Overall, I am broadly interested in building reliable machine learning systems under imperfect data and distribution shift. My research centers on three closely related directions: (i) learning with imperfect or long-tailed data (e.g., limited, noisy, or imbalanced datasets), (ii) quantifying the unknown (e.g., uncertainty estimation and out-of-distribution detection), and (iii) adapting to novel domains and environments (e.g., domain adaptation, continual learning, and reinforcement learning).
A central challenge motivating my work is the imperfect nature of real-world data, particularly in scientific and healthcare domains. In applications such as medical imaging, biology, and behavioral science, datasets are often small, fine-grained, and highly imbalanced, making conventional machine learning methods difficult to apply reliably. My research therefore focuses on developing methods that learn robust representations from imperfect supervision while remaining reliable when encountering previously unseen data.

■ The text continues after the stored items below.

/-
Copyright (c) 2026 the pub-hodgecm-mathlib formalisation cell (harness21).  Prover seat hodgecm-mathlib-K2Liu-p26 (g0): Track B «K2-LIT»,
#184♮ = hLiu418 = stmt-HodgeConjecture-24832; #42S organ S1, (G) organ ROW (ρ-mid), step (M2a-C2a): THE TENSOR DATUM'S MIDDLE-CELL VALUES AS AN
EXPLICIT `X₁`-INTEGRAL — ★ (M1) `swSectionTensorLoc_flip_mul_nElem_eq_block` ∘ ★∕📤 (M2a-C1) `K2LiuBlockMiddleCellHaarDelta` (desk K2Liu-p01 (g10) 15:55:39Z; cut 15:57Z).
-/
import Summits.HodgeConjecture.HodgeConjecture.Theorems.K2LiuLocalSWTensorMiddleCellTransport   -- ★ (M1) `swSectionTensorLoc_flip_mul_nElem_eq_block`, `map_proj_frameMp_symm_of_mover`
import Summits.HodgeConjecture.HodgeConjecture.Theorems.K2LiuBlockMiddleCellHaarDelta           -- ★ (M2a-C1) `exists_ne_zero_swSectionLoc_blkLoc_weylDelta_mul_nElem_eq_integral`
import HarnessLib

/-!
# Crux `HLiu418`, #42S organ S1, (G) organ ROW (ρ-mid), step (M2a-C2a): THE TENSOR DATUM'S MIDDLE CELL AS AN EXPLICIT INTEGRAL —
# `F_Ψ(w₁ · n(t)) = c · ∫_{X₁} (unipOpPi c_{t′} (op(j̃(p₁,p₂)) (frameOp_{PD}⁻¹ Ψ)))(x₁ ⊔ 0) dx₁`, ONE `c ≠ 0` for all `t`, `Ψ`

Cell `hodgecm-mathlib`, crux item hLiu418 = `stmt-HodgeConjecture-24832`, route of record `HCCMUnconditional`; squad K2 ∕ K2Liu, road `K2_Liu`, socket #42S (a),
organ S1; LEAD F0P6-plan (g14), desk K2Liu-p01 (g10).  THEOREMS ONLY (no `def`, no `instance`, no `notation`, no named-fact hypothesis, no `sorry`); lane
`--supports stmt-HodgeConjecture-24832` (count-neutral helper).

WHY.  The (G)-inert organ's assembly ★ `K2LiuInertWitnessOffBigCellAssembly.exists_mu_hf₀off_of_readings` wants the two middle-profile rows
`hfac± : F_{Φ_±}(w₁·x) = K_± · g(x)` (`x ∈ P_Δ`) for the lattice-pair witnesses `Φ_±` of the tensor data `Σ_{𝕍⊗V′_±}`.  Step (M1) (★ p861514) moved the
tensor datum's middle cell `w₁ · n(t)` to the block datum `Σ_{T₁ ⊕ᶠ T₂}` through the permutation frame `PD = P ⊕ P`; step (M2a-C1) (★∕📤 p861833) evaluated
the block datum's middle cell at Kudla's implementer `j̃(p₁, p₂)` with the explicit functional `Haar_{X₁} ⊗ δ₀`.  THIS FILE composes the two (one `obtain`, one
`Eq.trans`; the outer implementer of (M2a-C1) is `frameMp_{PD}⁻¹ m₀`, a mover-implementer by ★ (M1) §1 `map_proj_frameMp_symm_of_mover`):
* **`exists_ne_zero_swSectionTensorLoc_flip_mul_nElem_eq_integral`** — with (M1)'s frame data (`σ`, `P`, `PD`, `T₁ ⊕ᶠ T₂ = diagonal t′`, the flip `w₁` of line
  `i₀`) and (M2a-C1)'s block data (`T₁ = diagonal t₁`, `0 < M₂`, Cayley-type `p₁` (`hW₁`), `p₂` over a mover, conductor exponent `m` of `ψ_v`), for ANY outer
  mover-implementer `m₀` of the TENSOR datum: `∃ c ≠ 0, ∀ t t′ (hPX : P_v t′ P_v⁻¹ = reindex epsV (t ⊗ₖ 1)) Ψ,`
  `swSectionTensorLoc … m₀ Ψ (w₁ · n(t)) = c · ∫_{X₁} (unipOpPi c_{t′} (op(j̃(p₁,p₂)) (frameOp_{PD}⁻¹ Ψ)))(x₁ ⊔ 0) dμ^{⊗(M₂+M₂)}`.
  Consumer ((M2a-C2b), this seat): `Ψ := Φ_ε` the ★ (H4) witness built on the implementer `(E′_ε, Γ_ε) :=` the `PD`-frame transport of `j̃(p₁, p₂)`, so that
  `op(j̃)(frameOp⁻¹ Φ_ε) = frameOp⁻¹ (Γ_ε Φ_ε) = frameOp⁻¹ (𝟙_{κ⁻¹B₁} − 𝟙_{κ⁻¹B₂})`; then the Levi step (M2a-C3), the κ∕(K1) reading ★ (M2a-L)
  `K2LiuWitnessLeviReading` (K2Liu-p01) and ★ (M2b) `K2LiuMiddleProfileFactorisation` give `hfac±`.
References: [Kudla1994] §3 Thm. 3.1; [Rangarao1993] Lemma 3.2 (3.8); [MoeglinVignerasWaldspurger1987] Chap. 2 II.1 Rem. (3), (6), II.6; [HarrisKudlaSweet1996] §1.
HONEST LABEL.  Count-neutral helper; it retires nothing by itself: `HC_CM` is proved only modulo the 7 printed citations (2 remaining named inputs:
hLiu418 = `stmt-HodgeConjecture-24832`, h413 = `stmt-HodgeConjecture-24833`) until rung 0 closes.

## References
* [Kudla1994] S. S. Kudla, *Splitting metaplectic covers of dual reductive pairs*, Israel J. Math. 87 (1994), §3 Thm. 3.1.
* [Rangarao1993] R. Ranga Rao, *On some explicit formulas in the theory of Weil representation*, Pacific J. Math. 157 (1993), Lemma 3.2.
* [MoeglinVignerasWaldspurger1987] C. Mœglin, M.-F. Vignéras, J.-L. Waldspurger, LNM 1291 (1987), Chap. 2 II.
* [HarrisKudlaSweet1996] M. Harris, S. Kudla, W. J. Sweet, J. Amer. Math. Soc. 9 (1996), §1.
-/

set_option autoImplicit false
set_option linter.dupNamespace false -- the mandated namespace repeats `HodgeConjecture.HodgeConjecture`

More broadly, I aim to develop machine learning systems that can recognize the unknown, reason about uncertainty, and continuously adapt to evolving environments. By addressing these challenges, my long-term goal is to move toward open-world machine learning systems that learn efficiently with minimal supervision while remaining robust beyond the training distribution.
My current work explores these research topics in medical imaging and animal behavior analysis, where reliable learning from limited and imperfect data is essential for real-world deployment.